Similarly, a finalization method is required. For instance, CuiAbsolute must issue a stop command in continuous (push) mode. Hence, I'm introducing ICanBusSharer::finalize.
Subdevice initialization workflow runs as follows: device instantiation and initial configuration (via call to PolyDriver::open); pass all necessary handles via API (I'd rather do it this way instead of resorting to pointer manipulation via YARP blob properties), e.g. ICanBusSharer::registerSender(CanSenderDelegate *) (WIP name); call ICanBusSharer::initialize.
Within ICanBusSharer::initialize, a CANopen-compatible device will: 1) configure SDOs; 2) issue a NMT start command to enable PDOs; 3) traverse the CiA 402 state machine to the desired initial state.
VOCAB_CM_NOT_CONFIGURED is meant to be the default YARP control mode value in CANopen-enabled devices.
After the "configure SDOs" step is performed, control mode shall be VOCAB_CM_CONFIGURED.
Upon quitting the ICanBusSharer::initialize step, which comprises the CiA 402 state machine substep, a CANopen drive should remain in the "switched on" internal state and its equivalent YARP control mode vocab be VOCAB_CM_IDLE. In other words, idle mode should translate to an internal state in which no torque/PWM is applied to motors, but as few steps as possible are required to reach the final "enable" state.
Issuing a proper motion control mode, e.g. VOCAB_CM_POSITION, translates into issuing the "enable operation" command in control word so that "enable" status is reached. Note that previously idle mode needed to be active.
VOCAB_CM_HW_FAULT is only meaningful when in "fault" state.
VOCAB_CM_FORCE_IDLE resets the fault bit and performs a VOCAB_CM_IDLE internally, afterwards.
On ICanBusSharer::finalize, "switch on disabled" state should be reached in the shortest path, e.g. issue a "disable voltage" command when in "enable" state.

Remarks:

Not sure what to do with calibration vocabs, I might eventually omit these. I'm introducing a new calibrator device in order to perform homing, but position control mode needs to be set anyway, so VOCAB_CM_CALIBRATING (and especially VOCAB_CM_CALIB_DONE) are a bit meaningless to me.
Current state machine implementation checks whether the requested transition is supported given the current drive state, which forces the app to add multiple checks in this regard. Perhaps it is better to make the API user just point at the desired final state so that this implementation performs all necessary intermediate transitions.
Precisely, VOCAB_CM_IDLE should take care of this fact since three internal states are involved. If in switch on disabled state, this command should perform two transitions. A different treatment should be given when beginning from "ready to switch on" and "enable" state, whereas "switch on" is basically a no-op.

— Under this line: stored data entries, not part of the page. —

/-- **THE SCALE-`0` SPATIAL NESTED LEG AT THE REGISTERED THRESHOLDS**: `|klLocalPart L₁ M … (K₀ L₁) 0 θ − klLocalPart L₂ M … (K₀ L₂) 0 θ| ≤ 1/L₁`
for `L₂ = b·L₁`, `R.WF`, `μ ∈ klWindowC`, `0 < U ≤ klEngU₀9 P R c`, `klBetaMin ≤ β`, `klEngL₃ β U ≤ L₁`, `klEngM₃ β U Lᵢ ≤ M` — the β′ door
`abs_klLocalPart_flowFrame_zero_sub_le_of_gridData_maj` at `R = R′ = (L₁−1)/4`, `ρ₀ = 2^15`, `ρf = 1`, `ρ₂ = 2^10` with every datum discharged. -/
theorem abs_klLocalPart_flowFrame_zero_spLeg_le_inv (P : SplitConsts) {R : RenConsts} (hR : R.WF) {c U μ β : ℝ}
    (hμ : μ ∈ klWindowC) (hU : 0 < U) (hUle : U ≤ klEngU₀9 P R c) (hβ : klBetaMin ≤ β) (hL : L₂ = b * L₁)
    (hL₁ : klEngL₃ β U ≤ L₁) (hM₁ : klEngM₃ β U L₁ ≤ M) (hM₂ : klEngM₃ β U L₂ ≤ M) (θ : ℝ) :
    |klLocalPart L₁ M β U μ (klFlowFrameU L₁ M β U μ 0) 0 θ - klLocalPart L₂ M β U μ (klFlowFrameU L₂ M β U μ 0) 0 θ| ≤
      1 / (L₁ : ℝ) := by
  haveI : NeZero (2 * (2 * M)) := ⟨by have := NeZero.ne M; omega⟩
  -- thresholds and doors
  have hβ0 : 0 < β := lt_of_lt_of_le (by norm_num [klBetaMin]) hβ
  have hb0 : b ≠ 0 := by rintro rfl; exact NeZero.ne L₂ (by rw [hL, zero_mul])
  have hL₁₂ : L₁ ≤ L₂ := by rw [hL]; exact Nat.le_mul_of_pos_left _ (Nat.pos_of_ne_zero hb0)
  have hdvd : L₁ ∣ L₂ := ⟨b, by rw [hL, mul_comm]⟩
  have hL₂ : klEngL₃ β U ≤ L₂ := hL₁.trans hL₁₂
  have hβL₁ : β ≤ L₁ := le_of_klEngL₃_le hL₁
  have hβL₂ : β ≤ L₂ := le_of_klEngL₃_le hL₂
  have hK : FrameOK R U 0 μ 0 := klFrameOK_zeroC hR U 0 hμ
  have hU1 : |U| ≤ 1 := abs_le_one_of_le_klEngU₀9 P hU hUle
  have hAU : klE3A1 R * |U| ≤ 1 / (2 : ℝ) ^ 80 := klE3A1_mul_abs_le_of_le_klEngU₀9 P hU hUle
  have hU128 : |U| ≤ 1 / (2 : ℝ) ^ 128 := abs_le_two_pow_neg_of_le_klEngU₀9 P hU hUle
  have hN : (0 : ℝ) < ((2 * (2 * M) : ℕ) : ℝ) := by exact_mod_cast Nat.pos_of_ne_zero (NeZero.ne _)
  have hA := klE3A1_pos R
  have hL₁pos : (0 : ℝ) < L₁ := by exact_mod_cast Nat.pos_of_ne_zero (NeZero.ne L₁)
  have hκ := sqrt_gramSharp_pos
  have hκsq := sqrt_gramSharp_sq
  -- one-volume data at both volumes (Gram, grid partition function, profile at `ρ₀ = 2^15`)
  obtain ⟨hGB₁, hZ₁, hprof₁⟩ := scaleZero_gridData_registered (μ := μ) hK hR hU1 hβ hL₁ hM₁ hAU
  obtain ⟨hGB₂, hZ₂, hprof₂⟩ := scaleZero_gridData_registered (μ := μ) hK hR hU1 hβ hL₂ hM₂ hAU
  -- the two constants `a = (N/β)·klE3A1 R` and `P = 6·2^72·|U|·|β|/N`
  have ha0 : 0 < ((2 * (2 * M) : ℕ) : ℝ) / β * klE3A1 R := by positivity
  have hPp0 : 0 ≤ 6 * (2 : ℝ) ^ 72 * |U| * |β| / ((2 * (2 * M) : ℕ) : ℝ) := by positivity
  have haP : ((2 * (2 * M) : ℕ) : ℝ) / β * klE3A1 R * (6 * (2 : ℝ) ^ 72 * |U| * |β| / ((2 * (2 * M) : ℕ) : ℝ)) =
      6 * (2 : ℝ) ^ 72 * (klE3A1 R * |U|) := by
    rw [abs_of_pos hβ0]; field_simp
  have haP' : ((2 * (2 * M) : ℕ) : ℝ) / β * klE3A1 R * (6 * (2 : ℝ) ^ 72 * |U| * |β| / ((2 * (2 * M) : ℕ) : ℝ)) ≤
      6 * (2 : ℝ) ^ 72 * (1 / (2 : ℝ) ^ 80) := by rw [haP]; gcongr
  -- zone depth `R = R′ = (L₁ − 1)/4`
  have hRR : (L₁ - 1) / 4 + (L₁ - 1) / 4 ≤ (L₁ - 1) / 2 := by omega
  have hR1 : (0 : ℝ) < (((L₁ - 1) / 4 : ℕ) : ℝ) + 1 := by positivity
  -- the two step profiles and their smallness
  have hVf := normV_f_geometric_le (Γ := GridLeg (GridPoint L₂ (2 * (2 * M)))) hPp0
  have hV2 := normV_two_geometric_le (Γ := GridLeg (GridPoint L₂ (2 * (2 * M)))) hPp0
  have hNw0 : ∀ m' : ℕ, 0 ≤ ((2 : ℝ) ^ 15)⁻¹ ^ (2 * m') * (6 * (2 : ℝ) ^ 72 * |U| * |β| / ((2 * (2 * M) : ℕ) : ℝ)) :=
    fun m' => by positivity
  have hVf0 : 0 ≤ normV (GridLeg (GridPoint L₂ (2 * (2 * M)))) (Real.sqrt (2 * (7 + 6047)) + Real.sqrt (2 * (7 + 6047))) 1
      (fun m' : ℕ => ((2 : ℝ) ^ 15)⁻¹ ^ (2 * m') * (6 * (2 : ℝ) ^ 72 * |U| * |β| / ((2 * (2 * M) : ℕ) : ℝ))) :=
    normV_nonneg (by positivity) (by positivity) hNw0
  have hV20 : 0 ≤ normV (GridLeg (GridPoint L₂ (2 * (2 * M))))
      (Real.sqrt (2 * (7 + 6047)) + Real.sqrt (2 * (7 + 6047)) +
        (Real.sqrt (2 * (7 + 6047)) + Real.sqrt (2 * (7 + 6047)) + (Real.sqrt (2 * (7 + 6047)) + Real.sqrt (2 * (7 + 6047)))))
      ((2 : ℝ) ^ 10) (fun m' : ℕ => ((2 : ℝ) ^ 15)⁻¹ ^ (2 * m') * (6 * (2 : ℝ) ^ 72 * |U| * |β| / ((2 * (2 * M) : ℕ) : ℝ))) :=
    normV_nonneg (by positivity) (by positivity) hNw0
  have hKf : 4 * (2 * (7 + 6047)) ≤ (Real.sqrt (2 * (7 + 6047)) + Real.sqrt (2 * (7 + 6047))) ^ 2 := by nlinarith
  have hK2 : 4 * (2 * (7 + 6047)) ≤ (Real.sqrt (2 * (7 + 6047)) + Real.sqrt (2 * (7 + 6047)) +
      (Real.sqrt (2 * (7 + 6047)) + Real.sqrt (2 * (7 + 6047)) + (Real.sqrt (2 * (7 + 6047)) + Real.sqrt (2 * (7 + 6047))))) ^ 2 := by
    nlinarith
  have hθw := theta_step_le_half ha0.le hVf0 hVf haP' hKf
  have hθ₂ := theta_step_le_half ha0.le hV20 hV2 haP' hK2
  -- the β′ door, instantiated
  have hmaj := abs_klLocalPart_flowFrame_zero_sub_le_of_gridData_maj (L₁ := L₁) (L₂ := L₂) (b := b) (M := M) hL hβ0 U μ
    ((L₁ - 1) / 4) ((L₁ - 1) / 4) hRR
    (T := ((2 * (2 * M) : ℕ) : ℝ) / β * klE3A1 R / ((((L₁ - 1) / 4 : ℕ) : ℝ) + 1)) (by positivity)
    (fun X' => farRow_scaleZero_le_klE3A1 hK hR hU1 hβ hL₂ hM₂ ((L₁ - 1) / 4) X')
    (Te := (2 : ℝ) ^ 74 / ((((L₁ - 1) / 4 : ℕ) : ℝ) + 1)) (fun X' t σ c' => hsec_scaleZero (L := L₂) (M := M) hβ0 μ ((L₁ - 1) / 4) X' t σ c')
    (s := 2 * (7 + 6047)) (s' := 2 * (7 + 6047)) (by norm_num) (by norm_num)
    (hs_scaleZero (L := L₁) (M := M) hK hβ hβL₁) (hs_scaleZero (L := L₂) (M := M) hK hβ hβL₂)
    (α := ((2 * (2 * M) : ℕ) : ℝ) / β * klE3A1 R) (α' := ((2 * (2 * M) : ℕ) : ℝ) / β * klE3A1 R) (by positivity)
    (row_scaleZero_le_klE3A1 hK hR hU1 hβ hL₁ hM₁) (row_scaleZero_le_klE3A1 hK hR hU1 hβ hL₂ hM₂)
    (m₁ := ((2 * (2 * M) : ℕ) : ℝ) / β * klE3A1 R) (m₁' := ((2 * (2 * M) : ℕ) : ℝ) / β * klE3A1 R) ha0.le ha0.le
    (rowTnorm_scaleZero_le_klE3A1 hK hR hU1 hβ hL₁ hM₁)
    (rowTnormReduce_scaleZero_le_klE3A1 (Lc := L₁) (L := L₂) hdvd hK hR hU1 hβ hL₂ hM₂)
    hκ hκ.le hGB₁ hGB₂ hZ₁ hZ₂
    (fun m' : ℕ => ((2 : ℝ) ^ 15)⁻¹ ^ (2 * m') * (6 * (2 : ℝ) ^ 72 * |U| * |β| / ((2 * (2 * M) : ℕ) : ℝ))) hNw0 hprof₁
    (ρf := 1) one_pos (lt_of_le_of_lt hθw (by norm_num)) (ρ₂ := (2 : ℝ) ^ 10) (by positivity) (lt_of_le_of_lt hθ₂ (by norm_num))
    (fun _ => 8 * (6 * (2 : ℝ) ^ 72 * |U| * |β| / ((2 * (2 * M) : ℕ) : ℝ)))
    (fun m => ((2 : ℝ) ^ 10)⁻¹ ^ m * (8 * (6 * (2 : ℝ) ^ 72 * |U| * |β| / ((2 * (2 * M) : ℕ) : ℝ))))
    (fun m => by simpa only [inv_one, one_pow, one_mul] using stepOut_le (r := (1 : ℝ)⁻¹ ^ m) (by positivity) hVf0 hVf hθw)
    (fun m => stepOut_le (r := ((2 : ℝ) ^ 10)⁻¹ ^ m) (by positivity) hV20 hV2 hθ₂)
    (Nw₁ := ((2 : ℝ) ^ 15)⁻¹ ^ (2 * 1) * (6 * (2 : ℝ) ^ 72 * |U| * |β| / ((2 * (2 * M) : ℕ) : ℝ)))
    (hprof₂ 1 0 ((((0 : Fin (2 * (2 * M))), fun _ => (((L₁ - 1) / 2 : ℕ) : ZMod L₂)), 0), 0)) θ
  refine hmaj.trans ?_
  simp only [abs_of_pos hβ0]
  have hS₁ := sum_ite_B₂_le (T := ((2 * (2 * M) : ℕ) : ℝ) / β * klE3A1 R / ((((L₁ - 1) / 4 : ℕ) : ℝ) + 1))
    (6 * (2 : ℝ) ^ 72 * |U| * β / ((2 * (2 * M) : ℕ) : ℝ)) (by positivity)
  have hS₂ := sum_ite_Bf_le (((2 * (2 * M) : ℕ) : ℝ) / β * klE3A1 R + ((2 * (2 * M) : ℕ) : ℝ) / β * klE3A1 R)
    (6 * (2 : ℝ) ^ 72 * |U| * β / ((2 * (2 * M) : ℕ) : ℝ)) hR1
  have hhalf : ‖(2 : ℂ)⁻¹‖ = 1 / 2 := by simp [norm_inv]
  have h6 : (((1 + 1 + 1) * (1 + 1 + 2) : ℕ) : ℝ) / 2 = 6 := by norm_num
  rw [hhalf, h6]
  have hL4 : (L₁ : ℝ) ≤ 4 * ((((L₁ - 1) / 4 : ℕ) : ℝ) + 1) := by
    have : L₁ ≤ 4 * ((L₁ - 1) / 4 + 1) := by omega
    exact_mod_cast this
  have hL2 : (L₁ : ℝ) ≤ 2 * ((((L₁ - 1) / 2 + 1 : ℕ) : ℝ)) := by
    have : L₁ ≤ 2 * ((L₁ - 1) / 2 + 1) := by omega
    exact_mod_cast this
  have hh0 : (0 : ℝ) < (((L₁ - 1) / 2 + 1 : ℕ) : ℝ) := by positivity
  have hpre : 0 ≤ 2 * ((2 * (2 * M) : ℕ) : ℝ) / β := by positivity
  calc _ ≤ 2 * ((2 * (2 * M) : ℕ) : ℝ) / β *
        (6 * ((2 : ℝ) ^ 74 / ((((L₁ - 1) / 4 : ℕ) : ℝ) + 1)) * (((2 : ℝ) ^ 10)⁻¹ ^ (1 + 3) * (8 * (6 * (2 : ℝ) ^ 72 * |U| * β / ((2 * (2 * M) : ℕ) : ℝ)))) +
            1 / 2 * (2560 * (((2 * (2 * M) : ℕ) : ℝ) / β * klE3A1 R / ((((L₁ - 1) / 4 : ℕ) : ℝ) + 1)) *
              (6 * (2 : ℝ) ^ 72 * |U| * β / ((2 * (2 * M) : ℕ) : ℝ)) ^ 2) +
          (6 * ((2 * (7 + 6047) + 2 * (7 + 6047)) / ((((L₁ - 1) / 4 : ℕ) : ℝ) + 1)) * (8 * (6 * (2 : ℝ) ^ 72 * |U| * β / ((2 * (2 * M) : ℕ) : ℝ))) +
            1 / 2 * (1280 * (((2 * (2 * M) : ℕ) : ℝ) / β * klE3A1 R + ((2 * (2 * M) : ℕ) : ℝ) / β * klE3A1 R) *
              (6 * (2 : ℝ) ^ 72 * |U| * β / ((2 * (2 * M) : ℕ) : ℝ)) ^ 2 / ((((L₁ - 1) / 4 : ℕ) : ℝ) + 1)))) +
        2 * (2 * ((2 * (2 * M) : ℕ) : ℝ) / β * (((2 : ℝ) ^ 15)⁻¹ ^ (2 * 1) * (6 * (2 : ℝ) ^ 72 * |U| * β / ((2 * (2 * M) : ℕ) : ℝ))) /
          ((((L₁ - 1) / 2 + 1 : ℕ) : ℝ))) := by
        gcongr
    _ ≤ 1 / (L₁ : ℝ) := spLeg_arith hN hβ0 hA.le (abs_nonneg U) hAU hU128 hR1 hh0 hL₁pos hL4 hL2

PeterBowman commented 4 years ago

Current state machine implementation checks whether the requested transition is supported given the current drive state, which forces the app to add multiple checks in this regard. Perhaps it is better to make the API user just point at the desired final state so that this implementation performs all necessary intermediate transitions.

Added requestState method at https://github.com/roboticslab-uc3m/yarp-devices/commit/4d492af08bedf5a8450d5dcd4851f524f7c657bd.

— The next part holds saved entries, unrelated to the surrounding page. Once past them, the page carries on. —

import Literature.Analysis.FluidPDE.NSEnstrophyPersistence
import Literature.Analysis.FluidPDE.NSFiniteEnergySmoothProofs
import Literature.Analysis.FluidPDE.TaoBoundedTotalSpeedProofs
import Literature.Analysis.FluidPDE.TaoAnnulusAssembly
import HarnessLib

/-!
# Tao (2011/2013), Cor. 11.1 + Cor. 4.3 + Thm. 5.4 (iv): `tao2011_hasBoundedSobolevNormsOn` from
# the nonlinear estimate `Y₆` alone

Bookkeeping file for the named fact `Literature.Analysis.FluidPDE.tao2011_hasBoundedSobolevNormsOn`
(`TaoLocalisation.lean`: a finite energy classical solution of the unforced Navier–Stokes system
on a closed slab `[0, T] × ℝ³` with Schwartz datum has all `L²` Sobolev norms bounded on `[0, T]`;
Tao 2011, Cor. 11.1 + Cor. 4.3 + Thm. 5.4 (iv)). The tree's theorems

* `tao2011_hasBoundedSobolevNormsOn_of_apriori_leaves :
    tao_finite_energy_smooth_energy_bound → tao2011_boundedTotalSpeed →
    tao2011_enstrophyLocalisation_exterior_apriori → tao2011_hasBoundedSobolevNormsOn`
  (`NSEnstrophyPersistence.lean`; the Fourier step of Cor. 11.1, the persistence of `H¹`
  regularity and Cor. 4.3/Thm. 5.4 (iv) for the vendored class are proved there),
* the discharges `tao_finite_energy_smooth_energy_bound_holds` (Lemma 8.1,
  `NSFiniteEnergySmoothProofs.lean`) and `tao2011_boundedTotalSpeed_holds` (Prop. 9.1,
  `TaoBoundedTotalSpeedProofs.lean`),
* `tao2011_enstrophyLocalisation_exterior_apriori_of_annulus_unit` (Remark 10.6, monotone
  convergence + the `ν = 1 → ν > 0` rescaling, `TaoEnstrophyLocalisationAnnulus.lean`), and
* `tao2011_enstrophyLocalisation_annulus_apriori_unit_of_nonlinearEstimate` (the §10 argument,
  Thm. 10.1 in the annular a priori form of Remark 10.6, from the single static estimate for `Y₆`;
  `TaoAnnulusAssembly.lean`)

compose to

* `tao2011_hasBoundedSobolevNormsOn_of_nonlinearEstimate :
    tao2011_nonlinearEstimate → tao2011_hasBoundedSobolevNormsOn`.

Thus the fact rests on exactly **one** named fact of standard content, Tao's estimate
(10.19)–(10.23) for the nonlinear term `Y₆` (`TaoNonlinearEstimate.lean`; Whitney decomposition,
local Biot–Savart law, Sobolev/Poincaré on balls, parent-ball chaining), sharpening the two-leaf
forms `…_of_nonlinearEstimate_of_almostRegular` / `…_of_leray` of
`TaoEnstrophyLocalisationLeaves.lean` (which pair `Y₆` with a local `H¹` theory, needed there for
Prop. 9.1; here Prop. 9.1 is the tree's unconditional theorem).

## Mathlib / tree search

`lean search 'hasBoundedSobolevNormsOn_of_nonlinearEstimate'`: only the two-leaf forms of
`TaoEnstrophyLocalisationLeaves.lean`; no one-leaf form.

## References

* T. Tao, *Localisation and compactness properties of the Navier–Stokes global regularity
  problem*, Anal. PDE 6 (2013) 25–107 = arXiv:1108.1165 (`Tao2011`): Cor. 11.1, Cor. 4.3,
  Thm. 5.4 (iv), Lemma 8.1, Prop. 9.1, Thm. 10.1 + Remark 10.6, and the proof of Thm. 10.1
  (§10, the term `Y₆`).
-/

noncomputable section

namespace Literature.Analysis.FluidPDE

/-- **`tao2011_hasBoundedSobolevNormsOn` from the nonlinear estimate `Y₆` alone** (Tao 2011,
Cor. 11.1 + Cor. 4.3 + Thm. 5.4 (iv), through Thm. 10.1 / Remark 10.6 in a priori form; every
other input — Lemma 8.1, Prop. 9.1, the §10 bookkeeping, the monotone-convergence and rescaling
passages, the Fourier step of Cor. 11.1, the persistence of regularity — is proved in the tree). [cite: Tao2011, Cor. 11.1 + Cor. 4.3 + Thm. 5.4 (iv) + Thm. 10.1 (proof, Y₆)] -/
theorem tao2011_hasBoundedSobolevNormsOn_of_nonlinearEstimate (hY : tao2011_nonlinearEstimate) :
    tao2011_hasBoundedSobolevNormsOn :=
  tao2011_hasBoundedSobolevNormsOn_of_apriori_leaves tao_finite_energy_smooth_energy_bound_holds
    tao2011_boundedTotalSpeed_holds
    (tao2011_enstrophyLocalisation_exterior_apriori_of_annulus_unit
      (tao2011_enstrophyLocalisation_annulus_apriori_unit_of_nonlinearEstimate hY))

end Literature.Analysis.FluidPDE

end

PeterBowman commented 4 years ago

Regarding object 6041h, Modes of Operation Display:

If the drive is in an inferior state than Operation enabled and object 6060h Modes of operation is changed, object 6061h will take the value of 6060h only after the drive reached Operation enabled state.

All non-state-related YARP control mode vocabs are only meaningful when in operation enabled state (on get), although it is still possible to request (set) their corresponding iPOS mode of operation via SDO at any time.

The CiA 402 diagram is therefore easier to understand in this way:

Operation enabled state: parse actual mode of operation from statusword and translate into YARP vocab.
Fault states: these are the only ones that need to be listened for via callback.
All remaining states: no callback needed, everything is set by the user and known at all times.

In order to make this work, I'm introducing two variables designing YARP control modes: the requested (set) and the actual control mode (get).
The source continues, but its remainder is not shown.